Skipping the legend. If you use color coding or custom shapes, add a legend subgraph so other people can actually read your diagram.

How Do You Render Graphviz Diagrams?

Once you have your DOT file saved (e.g., network.dot), rendering is a single command:

dot -Tpng network.dot -o network.png

Common output formats include:

-Tpng raster image for documents and wikis
-Tsvg scalable vector for web pages and presentations
-Tpdf print-ready documents
-Tsvg is usually the best choice for documentation because it scales without losing quality.

You can also use the Graphviz Online editor to preview your DOT code directly in the browser without installing anything locally.

How Does Graphviz Compare to Other Diagram-as-Code Tools?

Graphviz excels at network topology diagrams because its automatic layout engine handles positioning for you. Tools like PlantUML are better for sequence diagrams and database schemas you can see those use cases in our PlantUML database schema visualization guide.

For Python-based workflows where you want to generate diagrams programmatically (perhaps pulling live data from a cloud API), our article on code-generated flowcharts in Python covers how to integrate diagram generation into automation scripts.

The right tool depends on what you're documenting. For pure network topology with clean automatic layout, Graphviz is hard to beat. For workflows that need conditional logic or integration with infrastructure-as-code, a Python library might be more practical.

Can You Style Graphviz Network Diagrams to Match a Brand or Template?

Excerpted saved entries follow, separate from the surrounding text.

import Summits.ResolutionOfSingularities.ResolutionOfSingularities.Theorems.PlanarPortClasses
import Literature.AlgebraicGeometry.Resolution.PointBlowupFlagLostComponents
import HarnessLib

/-!
# PlanarSectionLift — decomp-res node «SectionLift» (lens-5 g25, critic row 172), tree file 1/2 of the node

Content VERBATIM from the decomp-res lens-5 g25 node `HOME/decomp-res-lens-5/g25/SectionLift.lean` rev 0 (pin
7f24a48a = `g25/parts/SectionLift-g25-7f24a48a.lean`,
1183 l; HOME = run/shared/lean/pub/decomp-res; node memo `g25/NODE.md` e0a4371c: node equation, tags, probes P1–P12
/ C1–C9, the certified LOW-LIVE
ENTRANCE F₀→F₁→F₂→F₃ (q = 4, 𝔽₂) replayed by the census instrument (HOME/census/planar/entrance/T-entrance.md,
evidence #43 on 31770)).  ONLY the node's NEW
namespace `…Theorems.SectionLift` (node ll. 623–1183) is landed, as two tree files; the block the node CARRIED
verbatim (node ll. 52–621 = g24
`PlanarPort.lean` ll. 336–893) is DROPPED here because it has LANDED as `Theorems/PlanarPortFunctor` (p803190) ·
`PlanarPortFunctor2` (p803315) ·
`PlanarPortClasses` (p804042), which this file imports instead (every carried name resolves to the landed
declaration of the same name in
`…Theorems.PlanarPort`).  Critic: CRITIC-LEDGER row 172 (2026-08-31T03:01:27Z): **0 · 0 — BOOKED, CONVERSION
RESERVED** (kernel lands as bookkeeping, like
rows 167/170; banked for good: the isolation DESCENT law, the `h = 0` law, conservation, the EXACT split, the exact
re-typing, the node equation,
`closes_sectionLift`).  Landing orders INBOX :746 (lens-5 rider) / :751 (critic, endorsed): two files ≤ 400 l named
so as not to collide with the two
unrelated `…SectionLift.lean` files already in Theorems/ (namespace stays the lens's `…Theorems.SectionLift`);
imports = landed `Theorems.PlanarPortClasses`
+ `Literature.AlgebraicGeometry.Resolution.PointBlowupFlagLostComponents` (for `expansion_axisFlag` / `isCaseN0`);
opens = node ll. 35–48 + the node's
`open …Theorems.PlanarPort`; `--kind proof --supports stmt-ResolutionOfSingularities-31770`
(`MaxContactCut.DefectWalksDeep`); nothing closes 31770.
IN THE Theses CONE (through `PlanarPortClasses → … → PlanarCutStates → MaxContactCutExitLaw`), so — as for
«PlanarPort» (rev 49) — NO importable aside:
the column's ONE live planar aside stays the g24 leaf `PlanarPort.NoTerminalSectionPlanarJointTailsDeep`, recorded
on route item 28121's informal
(«= LowEmptyIsolated ∧ LowLiveTerminal exactly») and in HOME/TREE.md.

The lens header, verbatim:

> # SectionLift — isolation descent to the plane section, the `h = 0` terminal shapes unfolded, and the EXACT
> # low-layer split of the terminal residual of the planar port
> # (lens-5 «decomp-res», g25; node `…Theorems.SectionLift`, host route MaxContactCut, target 31770 BY NAME)
>
> MODULE DOCSTRING: see `g25/NODE.md` (node equation, tags, probes, the ENTRANCE certificate).  This file carries
> VERBATIM the not-yet-landed part of the g24 node file `g24/PlanarPort.lean` (sha256 814caf7a…, lines 336–893:
> `§2` section states over `K̄`, `§3` [HP24] Props. 3–4 as named propositions, `§4` the port law, `§5` the classes and
> `closes_planarPort`) inside its own namespace `…Theorems.PlanarPort` — the landed part (`§1`, `map_deletePthPowers`)
> is IMPORTED from the tree file `Theorems/PlanarPortFunctor.lean` (writer-1 g10, p803190) — and then adds, in the new
> namespace `…Theorems.SectionLift`:
>
> * `§A` the plane section as a RING HOMOMORPHISM (`resHom`, `res_eq_resHom`) and its action on Hasse derivatives
>   (`res_hasseDeriv_of_wall`, `res_hasseDeriv_eq_zero_of_lowEmpty`);
> * `§B` **ISOLATION DESCENT (PROVED):** if the wall layers `1 … q−1` of `F` are empty, the plane section of the top
>   ideal lies in the top ideal of the section, so `IsolatedTop q F → IsolatedTop q (res F)` and (base change)
>   `→ IsolatedTop q (secState i j k s).F` (`isolatedTop_res_of_lowEmpty`, `isolatedTop_secState_of_lowEmpty`);
> * `§C` the GIVEN-LETTER (`h = 0`) terminal shapes of [HP24] §3 UNFOLDED on polynomials (`expansion_of_h_zero`,
>   `exists_least_of_isMonomialCase_coe`, `exists_heavy_of_isSmallResidualCase_coe`) and on the threefold datum:
>   an `h = 0` monomial section state has a monomial-led wall layer `0` (`isMonomialLed_layer_zero_of_monomialCase_h_zero`),
>   an `h = 0` small-residual one has a letter-heavy wall layer `0`, and a letter-heavy layer `0` over EMPTY low layers
>   makes `F` fat, hence NOT isolated (`not_isolatedTop_of_heavy_layer_zero_of_lowEmpty`);
> * `§D` the wall-layer datum `Λ = {a ∈ [1, q−1] : layer a ≠ ∅}` is CONSERVED along planar tails
>   (`layer_eq_empty_of_le`), the EXACT split of the g24 terminal leaf `NoTerminalSectionPlanarJointTailsDeep` into the
>   LOW-EMPTY and LOW-LIVE residual classes (`terminal_iff_lowEmpty_lowLive`), the low-empty class RE-TYPED with its two
>   proved extra binders (isolated section at every `t ≥ N`; never an `h = 0` terminal flag), and `closes_sectionLift … :
>   MaxContactCut.DefectWalksDeep` BY NAME.

## This file

§A + §B of the node (ll. 629–889): §A the plane section as a RING HOMOMORPHISM (`resMap`, `resHom`, `res_eq_resHom`)
and its action on Hasse–Schmidt derivatives (`map_hasseDeriv_eq`, `res_hasseDeriv_of_wall`), the LOW-EMPTY predicate
`LowEmpty` (wall layers `1 … q−1` empty; `lowEmpty_iff_layer`, `res_hasseDeriv_eq_zero_of_lowEmpty`); §B **ISOLATION
DESCENT (PROVED)**: over empty low layers the plane section of the top ideal lies in the top ideal of the section
(`map_topIdeal_le_of_lowEmpty`), so `IsolatedTop q F → IsolatedTop q (res F)` (`isolatedTop_res_of_lowEmpty`), base
change (`isolatedTop_map`) and **`isolatedTop_secState_of_lowEmpty`** (the isolated top point DESCENDS to the
section state over `K̄`).

[WRITER NOTE (decomp-res writer g11): file split only (tree files ≤ 400 lines); namespace, sections, section
variables and every declaration exactly as in
the lens (the lens's global dupNamespace-linter line is dropped — the library sets it); the node's `open
…Theorems.PlanarPort` (node l. 625, inside the
namespace) is replayed at the head of the namespace in each file.]

(Sources: HauserPerlega2024 (Publ. RIMS 60; §3 p. 775, Prop. 3 p. 791, Prop. 4 p. 793, §7 p. 788); Perlega2017
(arXiv:2011.14443) §7.3; Hauser2010Kangaroo §F; BenitoVillamayor2012 §4; KawanoueMatsuki2016 §5; Moh1987;
CossartPiltant2008 §2.)
-/

open MvPolynomial Finset
open Literature.AlgebraicGeometry.Resolution
open Literature.AlgebraicGeometry.Resolution.Hauser2010
open Literature.AlgebraicGeometry.Resolution.HauserPerlega2024
open Literature.AlgebraicGeometry.Resolution.PointBlowup
open Literature.AlgebraicGeometry.Resolution.WeightedBlowup
open Summit.ResolutionOfSingularities.ResolutionOfSingularities.Theses
open Summit.ResolutionOfSingularities.ResolutionOfSingularities.Theorems.TightDefectClasses
open Summit.ResolutionOfSingularities.ResolutionOfSingularities.Theorems.TightDefectStrongWalks
open Summit.ResolutionOfSingularities.ResolutionOfSingularities.Theorems.ItineraryCutClasses
open Summit.ResolutionOfSingularities.ResolutionOfSingularities.Theorems.ProximityCut
open Summit.ResolutionOfSingularities.ResolutionOfSingularities.Theorems.ExitLaw
open Summit.ResolutionOfSingularities.ResolutionOfSingularities.Theorems.PlanarCut
open Summit.ResolutionOfSingularities.ResolutionOfSingularities.Theorems.CoefficientCut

Yes. Graphviz supports global style attributes that you can set at the top of your file to keep diagrams consistent:

digraph styled_network {
 // Global defaults
 graph [fontname="Arial" fontsize=14 bgcolor="#FAFAFA" pad=0.5];
 node [fontname="Arial" fontsize=11 style=filled shape=box fillcolor="#E3F2FD" color="#1565C0"];
 edge [fontname="Arial" fontsize=9 color="#555555" penwidth=1.5];

 // Network nodes here
}

Setting defaults globally means every node and edge inherits those styles. You only override per-node when something needs to stand out, like a critical alert system or an external dependency.

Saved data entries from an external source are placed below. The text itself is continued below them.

/-! ### Restarting a Leray–Hopf solution on `[0, T)` as a local energy solution -/

/-- **Restarting a Leray–Hopf solution on `[0, T)`, regular on the open strip `(0, T)`, at a time
`t₀ ∈ (0, T)` as a local energy solution up to the final time** (Seregin 2012, §3, p. 5: the
restricted energy solution "is a local energy solution" in the sense of Kikuchi–Seregin; the step
implicit in Barker–Prange 2020, §4.2). Let `u` be a Leray–Hopf weak solution of the unforced
Navier–Stokes equations on `ℝ³ × [0, T)` with viscosity `ν > 0`, all of whose points `(t, x)`,
`0 < t < T`, are regular. Then for `t₀ ∈ (0, T)`, with `π(s) = p(t₀ + s)` the translated
associated pressure (`IsLerayHopfOn.exists_associated_pressure`), `(u(t₀ + ·), π)` is a local
energy solution on `ℝ³ × (0, T - t₀)` with datum `u(t₀)`. The proof is that of the tree's
`IsGlobalLerayHopf.exists_isLocalEnergySolutionOn_restart` (`LerayHopfRegularRestart.lean`), which
uses its global hypothesis only through the Leray–Hopf class on `[0, T)`.
[cite: Seregin2012CMP, §3 p. 5 (with §2 (2.3))] [cite: BarkerPrange2020, §4.2 (arXiv:1812.09115 p. 16)] [cite: Seregin2014, App. B Def. B.1, Remark B.4] -/
theorem IsLerayHopfOn.exists_isLocalEnergySolutionOn_restart {ν T : ℝ} (hν : 0 < ν) (hT : 0 < T)
    {u₀ : EuclideanSpace ℝ (Fin 3) → EuclideanSpace ℝ (Fin 3)}
    {u : ℝ → EuclideanSpace ℝ (Fin 3) → EuclideanSpace ℝ (Fin 3)}
    (hLHT : IsLerayHopfOn T ν 0 u₀ u)
    (hreg : ∀ t ∈ Ioo 0 T, ∀ x : EuclideanSpace ℝ (Fin 3), IsRegularPoint u (t, x))
    {t₀ : ℝ} (ht₀ : t₀ ∈ Ioo 0 T) :
    ∃ π : ℝ → EuclideanSpace ℝ (Fin 3) → ℝ,
      IsLocalEnergySolutionOn (T - t₀) ν (u t₀) (fun s => u (t₀ + s)) π := by
  -- the associated pressure on the strip `(0, T) × ℝ³`
  obtain ⟨p, hp32, hNS, -⟩ := hLHT.exists_associated_pressure hT
  have htoReal : ((3 / 2 : ℝ≥0∞)).toReal = (3 / 2 : ℝ) := by
    rw [ENNReal.toReal_div, ENNReal.toReal_ofNat, ENNReal.toReal_ofNat]
  have hpslab : ∫⁻ z in Ioo 0 T ×ˢ (univ : Set (EuclideanSpace ℝ (Fin 3))),
      ‖p z.1 z.2‖ₑ ^ (3 / 2 : ℝ) < ∞ := by
    have h := lintegral_rpow_enorm_lt_top_of_eLpNorm_lt_top (by norm_num)
      (ENNReal.div_ne_top (by norm_num) (by norm_num)) hp32.eLpNorm_lt_top
    rw [htoReal] at h
    exact h
  have hpK : ∀ K ⊆ ((slab (EuclideanSpace ℝ (Fin 3)) (Ioo 0 T) isOpen_Ioo :
      Opens (ℝ × EuclideanSpace ℝ (Fin 3))) : Set (ℝ × EuclideanSpace ℝ (Fin 3))),
      IsCompact K → ∫⁻ z in K, ‖p z.1 z.2‖ₑ ^ (3 / 2 : ℝ) < ∞ :=
    fun K hK _ => lt_of_le_of_lt (lintegral_mono_set hK) hpslab
  -- times of the restarted interval
  have hIcc : ∀ {s : ℝ}, s ∈ Icc 0 (T - t₀) → t₀ + s ∈ Icc 0 T := fun hs =>
    ⟨by linarith [hs.1, ht₀.1], by linarith [hs.2]⟩
  -- the every-time energy bound `∫ |u(t)|² ≤ 2 E(u₀)`
  have henergy : ∀ t ∈ Icc 0 T, eEnergy (u t) ≤ ENNReal.ofReal (2 * VectorCalculus.kineticEnergy u₀) := by
    obtain ⟨G, -, -, hE, -⟩ := hLHT.weakGrad_energy
    intro t ht
    have hE' : VectorCalculus.kineticEnergy (u t) +
        ν * (∫⁻ τ in Ioo 0 t, ∫⁻ x, ENNReal.ofReal (frobeniusNormSq (G τ x))).toReal ≤
          VectorCalculus.kineticEnergy u₀ := by simpa using hE t ht
    have hD : 0 ≤ ν * (∫⁻ τ in Ioo 0 t, ∫⁻ x, ENNReal.ofReal (frobeniusNormSq (G τ x))).toReal :=
      mul_nonneg hν.le ENNReal.toReal_nonneg
    rw [hLHT.eEnergy_eq ht]
    exact ENNReal.ofReal_le_ofReal (by linarith)
  -- weak continuity on the restarted closed interval
  have hwcI : ∀ w : EuclideanSpace ℝ (Fin 3) → EuclideanSpace ℝ (Fin 3), MemLp w 2 volume →
      ContinuousOn (fun t => ∫ y, ⟪u t y, w y⟫) (Ioc 0 T) := fun w hw => (hLHT.weak_continuous w hw).1
  refine ⟨fun s y => p (t₀ + s) y,
    { suitable := ?_
      pressure := ?_
      sliceMeasurable := ?_
      uniformLocalEnergy := ?_
      uniformLocalGradient := ?_
      weakContinuous := ?_
      initial := ?_
      decay := ?_ }⟩
  · -- (B.1.5), (B.1.8): suitability on the strip `(t₀, T)`, glued from bounded boxes, translated
    obtain ⟨Qn, hle, hmono, hcov, hbox⟩ := exists_box_exhaustion ht₀.1 ht₀.2
    have hsuit : IsSuitableWeakSolutionOn (slab (EuclideanSpace ℝ (Fin 3)) (Ioo t₀ T) isOpen_Ioo) ν 0 u p := by
      refine IsSuitableWeakSolutionOn.of_exhaustion hle hmono hcov fun n => ?_
      obtain ⟨a, b, R, ha, hb, hab, hQ⟩ := hbox n
      have hleT : Qn n ≤ slab (EuclideanSpace ℝ (Fin 3)) (Ioo 0 T) isOpen_Ioo := by
        intro z hz
        have hz' : z ∈ Ioo a b ×ˢ ball (0 : EuclideanSpace ℝ (Fin 3)) R := by
          rw [← hQ]; exact hz
        exact mem_slab.2 ⟨ha.trans hz'.1.1, hz'.1.2.trans hb⟩
      have hNSn : IsDistributionalNSSolutionOn (Qn n) ν 0 u p :=
        IsDistributionalNSSolutionOn.mono_holds hNS hleT
      have hvol : volume ((Qn n : Opens (ℝ × EuclideanSpace ℝ (Fin 3))) : Set (ℝ × EuclideanSpace ℝ (Fin 3))) < ∞ := by
        rw [hQ, Measure.volume_eq_prod, Measure.prod_prod]
        exact ENNReal.mul_lt_top (by rw [Real.volume_Ioo]; exact ENNReal.ofReal_lt_top) measure_ball_lt_top
      -- essential boundedness on the box: its closure is a compact set of regular points
      have hKc : IsCompact (Icc a b ×ˢ closedBall (0 : EuclideanSpace ℝ (Fin 3)) R) :=
        isCompact_Icc.prod (isCompact_closedBall _ _)
      have hKreg : ∀ z ∈ Icc a b ×ˢ closedBall (0 : EuclideanSpace ℝ (Fin 3)) R, IsRegularPoint u z := by
        rintro ⟨s, y⟩ ⟨hs, -⟩
        exact hreg s ⟨ha.trans_le hs.1, hs.2.trans_lt hb⟩ y
      obtain ⟨U, -, hKU, M, hM⟩ := exists_isOpen_ae_bound_of_forall_isRegularPoint hKc hKreg
      have hMn : ∀ᵐ z ∂(volume.restrict ((Qn n : Opens (ℝ × EuclideanSpace ℝ (Fin 3))) :
          Set (ℝ × EuclideanSpace ℝ (Fin 3)))), ‖u z.1 z.2‖ ≤ M := by
        rw [hQ]
        exact ae_restrict_of_ae_restrict_of_subset
          ((Set.prod_mono Ioo_subset_Icc_self ball_subset_closedBall).trans hKU) hM
      have hpn : ∫⁻ z in ((Qn n : Opens (ℝ × EuclideanSpace ℝ (Fin 3))) : Set (ℝ × EuclideanSpace ℝ (Fin 3))),
          ‖p z.1 z.2‖ₑ ^ (3 / 2 : ℝ) < ∞ :=
        lt_of_le_of_lt (lintegral_mono_set hleT) hpslab
      exact isSuitableWeakSolutionOn_of_bounded hν hNSn hvol hMn hpn
    have h1 := hsuit.timeShift t₀
    rw [sub_self] at h1
    exact h1
  · -- (B.1.4): `π ∈ L^{3/2}((0, T - t₀) × K)`
    intro K hK
    have h1 := setLIntegral_prod_timeShift t₀ t₀ T K
      (fun z : ℝ × EuclideanSpace ℝ (Fin 3) => ‖p z.1 z.2‖ₑ ^ (3 / 2 : ℝ))
    rw [sub_self] at h1
    rw [h1]
    exact lt_of_le_of_lt (lintegral_mono_set (Set.prod_mono (Ioo_subset_Ioo ht₀.1.le le_rfl)
      (subset_univ K))) hpslab
  · -- slices are measurable
    intro s hs
    exact (hLHT.memLp (t₀ + s) (hIcc hs)).1
  · -- (B.1.4): the every-time unit-ball bound
    refine ⟨(ENNReal.ofReal (2 * VectorCalculus.kineticEnergy u₀)).toNNReal, fun s hs x₁ => ?_⟩
    rw [ENNReal.coe_toNNReal ENNReal.ofReal_ne_top]
    exact (setLIntegral_le_lintegral _ _).trans (henergy (t₀ + s) (hIcc hs))
  · -- (B.1.4): the weak spatial gradient and its unit-box bound
    obtain ⟨G, hG, -, hGint, -⟩ := hLHT.exists_hasWeakSpatialGradientOn
    have hG' : HasWeakSpatialGradientOn (slab (EuclideanSpace ℝ (Fin 3)) (Ioo t₀ T) isOpen_Ioo) u G :=
      hG.mono (slab_mono (Ioo_subset_Ioo ht₀.1.le le_rfl))
    have h1 := hG'.timeShift t₀
    rw [sub_self] at h1
    refine ⟨fun s y => G (t₀ + s) y, h1, ?_⟩
    refine ⟨(∫⁻ z in Ioo 0 T ×ˢ (univ : Set (EuclideanSpace ℝ (Fin 3))),
      ENNReal.ofReal (frobeniusNormSq (G z.1 z.2))).toNNReal, fun x₁ => ?_⟩
    rw [ENNReal.coe_toNNReal hGint.ne]
    have h2 := setLIntegral_prod_timeShift t₀ t₀ T (ball x₁ 1)
      (fun z : ℝ × EuclideanSpace ℝ (Fin 3) => ENNReal.ofReal (frobeniusNormSq (G z.1 z.2)))
    rw [sub_self] at h2
    rw [h2]
    exact lintegral_mono_set (Set.prod_mono (Ioo_subset_Ioo ht₀.1.le le_rfl) (subset_univ _))
  · -- (B.1.6): weak continuity on `[0, T - t₀]`
    intro φ hφ
    have hφ2 : MemLp φ 2 volume :=
      hφ.contDiff.continuous.memLp_of_hasCompactSupport hφ.hasCompactSupport
    have hmaps : MapsTo (fun s : ℝ => t₀ + s) (Icc 0 (T - t₀)) (Ioc 0 T) := fun s hs =>
      ⟨by linarith [hs.1, ht₀.1], by linarith [hs.2]⟩
    exact (hwcI φ hφ2).comp (continuous_const.add continuous_id).continuousOn hmaps
  · -- (B.1.7): the datum `u(t₀)` is attained in `L²_loc` — `t₀` is a regular time
    intro K hK
    -- around each `x`, a ball on which `∫ |u(t₀ + s) - u(t₀)|² → 0`
    have hball : ∀ x : EuclideanSpace ℝ (Fin 3), ∃ ρ : ℝ, 0 < ρ ∧
        Tendsto (fun s => ∫⁻ y in closedBall x ρ, ‖u (t₀ + s) y - u t₀ y‖ₑ ^ 2) (𝓝 0) (𝓝 0) := by
      intro x
      have hz : ((t₀, x) : ℝ × EuclideanSpace ℝ (Fin 3)) ∈
          ((slab (EuclideanSpace ℝ (Fin 3)) (Ioo 0 T) isOpen_Ioo :
            Opens (ℝ × EuclideanSpace ℝ (Fin 3))) : Set (ℝ × EuclideanSpace ℝ (Fin 3))) :=
        mem_slab.2 ht₀
      obtain ⟨δ, hδ, R, hR, hsub, v, hvc, hvae⟩ :=
        exists_box_continuousOn_ae_eq_of_isRegularPoint hν hNS hpK hz (hreg t₀ ht₀ x)
      -- the time window lies in `(0, T)`
      have hIsub : Ioo (t₀ - δ) (t₀ + δ) ⊆ Ioo 0 T := fun s hs => by
        have h := hsub (mk_mem_prod hs (mem_ball_self hR))
        exact mem_slab.1 h
      have hwc : ∀ w : EuclideanSpace ℝ (Fin 3) → EuclideanSpace ℝ (Fin 3), MemLp w 2 volume →
          ContinuousOn (fun t => ∫ y, ⟪u t y, w y⟫) (Ioo (t₀ - δ) (t₀ + δ)) := fun w hw =>
        (hwcI w hw).mono (hIsub.trans Ioo_subset_Ioc_self)
      have hloc : ∀ t ∈ Ioo (t₀ - δ) (t₀ + δ), LocallyIntegrable (u t) volume := fun t ht =>
        (hLHT.memLp t (Ioo_subset_Icc_self (hIsub ht))).locallyIntegrable (by norm_num)
      have hid : ∀ τ ∈ Ioo (t₀ - δ) (t₀ + δ), ∀ᵐ y ∂(volume.restrict (ball x R)), u τ y = v (τ, y) :=
        fun τ hτ => ae_eq_slice_of_weaklyContinuous_of_continuousOn hwc hloc hvc hvae hτ
      have ht₀I : t₀ ∈ Ioo (t₀ - δ) (t₀ + δ) := ⟨by linarith, by linarith⟩
      exact ⟨R / 2, by positivity,
        tendsto_lintegral_closedBall_sub_sq_of_continuousOn hvc hid ht₀I (by linarith)⟩
    choose ρ hρ hlim using hball
    -- a finite subcover of `K` by the open balls
    obtain ⟨t, ht⟩ := hK.elim_finite_subcover (fun x => ball x (ρ x)) (fun _ => isOpen_ball)
      fun x _ => mem_iUnion.2 ⟨x, mem_ball_self (hρ x)⟩
    have hKsub : K ⊆ ⋃ x ∈ t, closedBall x (ρ x) :=
      ht.trans (iUnion₂_mono fun x _ => ball_subset_closedBall)
    -- `∫_K ≤ Σ ∫_{B̄ᵢ}`, each tending to `0`
    have hlim2 : Tendsto (fun s => ∫⁻ y in K, ‖u (t₀ + s) y - u t₀ y‖ₑ ^ 2) (𝓝 0) (𝓝 0) := by
      refine ENNReal.tendsto_nhds_zero.2 fun ε hε => ?_
      have hev : ∀ x ∈ t, ∀ᶠ s in 𝓝 (0 : ℝ),
          ∫⁻ y in closedBall x (ρ x), ‖u (t₀ + s) y - u t₀ y‖ₑ ^ 2 ≤ ε / t.card := fun x _ =>
        ENNReal.tendsto_nhds_zero.1 (hlim x) _ (by
          refine ENNReal.div_pos hε.ne' (ENNReal.natCast_ne_top _))
      filter_upwards [(t.eventually_all).2 hev] with s hs
      calc ∫⁻ y in K, ‖u (t₀ + s) y - u t₀ y‖ₑ ^ 2
          ≤ ∫⁻ y in ⋃ x ∈ t, closedBall x (ρ x), ‖u (t₀ + s) y - u t₀ y‖ₑ ^ 2 :=
            lintegral_mono_set hKsub
        _ ≤ t.card * (ε / t.card) := lintegral_biUnion_finset_le_card_mul t _ _ hs
        _ ≤ ε := ENNReal.mul_div_le
    exact hlim2.mono_left nhdsWithin_le_nhds
  · -- decay at spatial infinity on the strip
    intro R hR
    -- measurability of the translated field on the strip `(0, T - t₀)`
    have hmeasT : AEStronglyMeasurable (uncurry u)
        (volume.restrict (Ioo 0 T ×ˢ (univ : Set (EuclideanSpace ℝ (Fin 3))))) := hLHT.weak.1
    have hq : Measure.QuasiMeasurePreserving (stAffine 1 1 t₀ (0 : EuclideanSpace ℝ (Fin 3)))
        (volume.restrict (Ioo 0 (T - t₀) ×ˢ (univ : Set (EuclideanSpace ℝ (Fin 3)))))
        (volume.restrict (Ioo 0 T ×ˢ (univ : Set (EuclideanSpace ℝ (Fin 3))))) := by
      refine ⟨measurable_stAffine _ _ _ _, ?_⟩
      have hmap := map_stAffine_volume_restrict_preimage one_pos one_pos t₀
        (0 : EuclideanSpace ℝ (Fin 3)) (Ioo t₀ T ×ˢ (univ : Set (EuclideanSpace ℝ (Fin 3))))
      rw [stAffine_one_one_preimage_prod, sub_self] at hmap
      rw [hmap]
      exact Measure.smul_absolutelyContinuous.trans (Measure.absolutelyContinuous_of_le
        (Measure.restrict_mono (Set.prod_mono (Ioo_subset_Ioo ht₀.1.le le_rfl) Subset.rfl) le_rfl))
    have hmeas : AEStronglyMeasurable (uncurry fun s => u (t₀ + s))
        (volume.restrict (Ioo 0 (T - t₀) ×ˢ (univ : Set (EuclideanSpace ℝ (Fin 3))))) := by
      have h1 := hmeasT.comp_quasiMeasurePreserving hq
      have e : uncurry u ∘ stAffine 1 1 t₀ (0 : EuclideanSpace ℝ (Fin 3)) =
          uncurry fun s => u (t₀ + s) := by
        funext z
        simp only [Function.comp_apply, stAffine, one_mul, one_smul, zero_add, uncurry]
      rw [e] at h1
      exact h1
    -- every-time unit-ball bound and slicewise decay
    have hC : ∀ s ∈ Ioo 0 (T - t₀), ∀ x₀ : EuclideanSpace ℝ (Fin 3),
        ∫⁻ y in ball x₀ 1, ‖(fun s => u (t₀ + s)) s y‖ₑ ^ 2 ≤
          (ENNReal.ofReal (2 * VectorCalculus.kineticEnergy u₀)).toNNReal := by
      intro s hs x₀
      rw [ENNReal.coe_toNNReal ENNReal.ofReal_ne_top]
      exact (setLIntegral_le_lintegral _ _).trans (henergy (t₀ + s) (hIcc (Ioo_subset_Icc_self hs)))
    have hdec : ∀ᵐ s ∂(volume.restrict (Ioo (0 : ℝ) (T - t₀))),
        Tendsto (fun x₀ : EuclideanSpace ℝ (Fin 3) => ∫⁻ y in ball x₀ 1, ‖(fun s => u (t₀ + s)) s y‖ₑ ^ 2)
          (cocompact (EuclideanSpace ℝ (Fin 3))) (𝓝 0) := by
      refine (ae_restrict_mem measurableSet_Ioo).mono fun s hs => ?_
      have hfin : ∫⁻ y, ‖u (t₀ + s) y‖ₑ ^ 2 ≠ ∞ :=
        ((henergy (t₀ + s) (hIcc (Ioo_subset_Icc_self hs))).trans_lt ENNReal.ofReal_lt_top).ne
      exact tendsto_setLIntegral_ball_cocompact hfin 1
    exact tendsto_lintegral_prod_ball_cocompact_of_slices hmeas hC hdec R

Practical Checklist for Your Next Graphviz Network Diagram

List all network devices, servers, and endpoints before writing any DOT code.
Define your naming convention for node IDs (snake_case works well).
Use subgraph clusters to represent subnets, VPCs, or security zones.
Apply consistent shapes for device types (box for servers, hexagon for load balancers, cloud for external).
Add IP addresses and port numbers as edge or node labels.
Use color to distinguish protocols or traffic types but keep it to 3-4 colors max.
Test with both dot and neato layout engines; neato sometimes produces better results for mesh topologies.
Commit the DOT source file to version control alongside the rendered output.
Add a legend if you use custom styling.
Keep individual diagrams to roughly 15-20 nodes. Split larger networks into layered diagrams.

Quick tip: Run dot -Tsvg network.dot -o network.svg and embed the SVG directly in your wiki or documentation site. It stays crisp at any zoom level, and readers can search the text inside it something raster images don't support.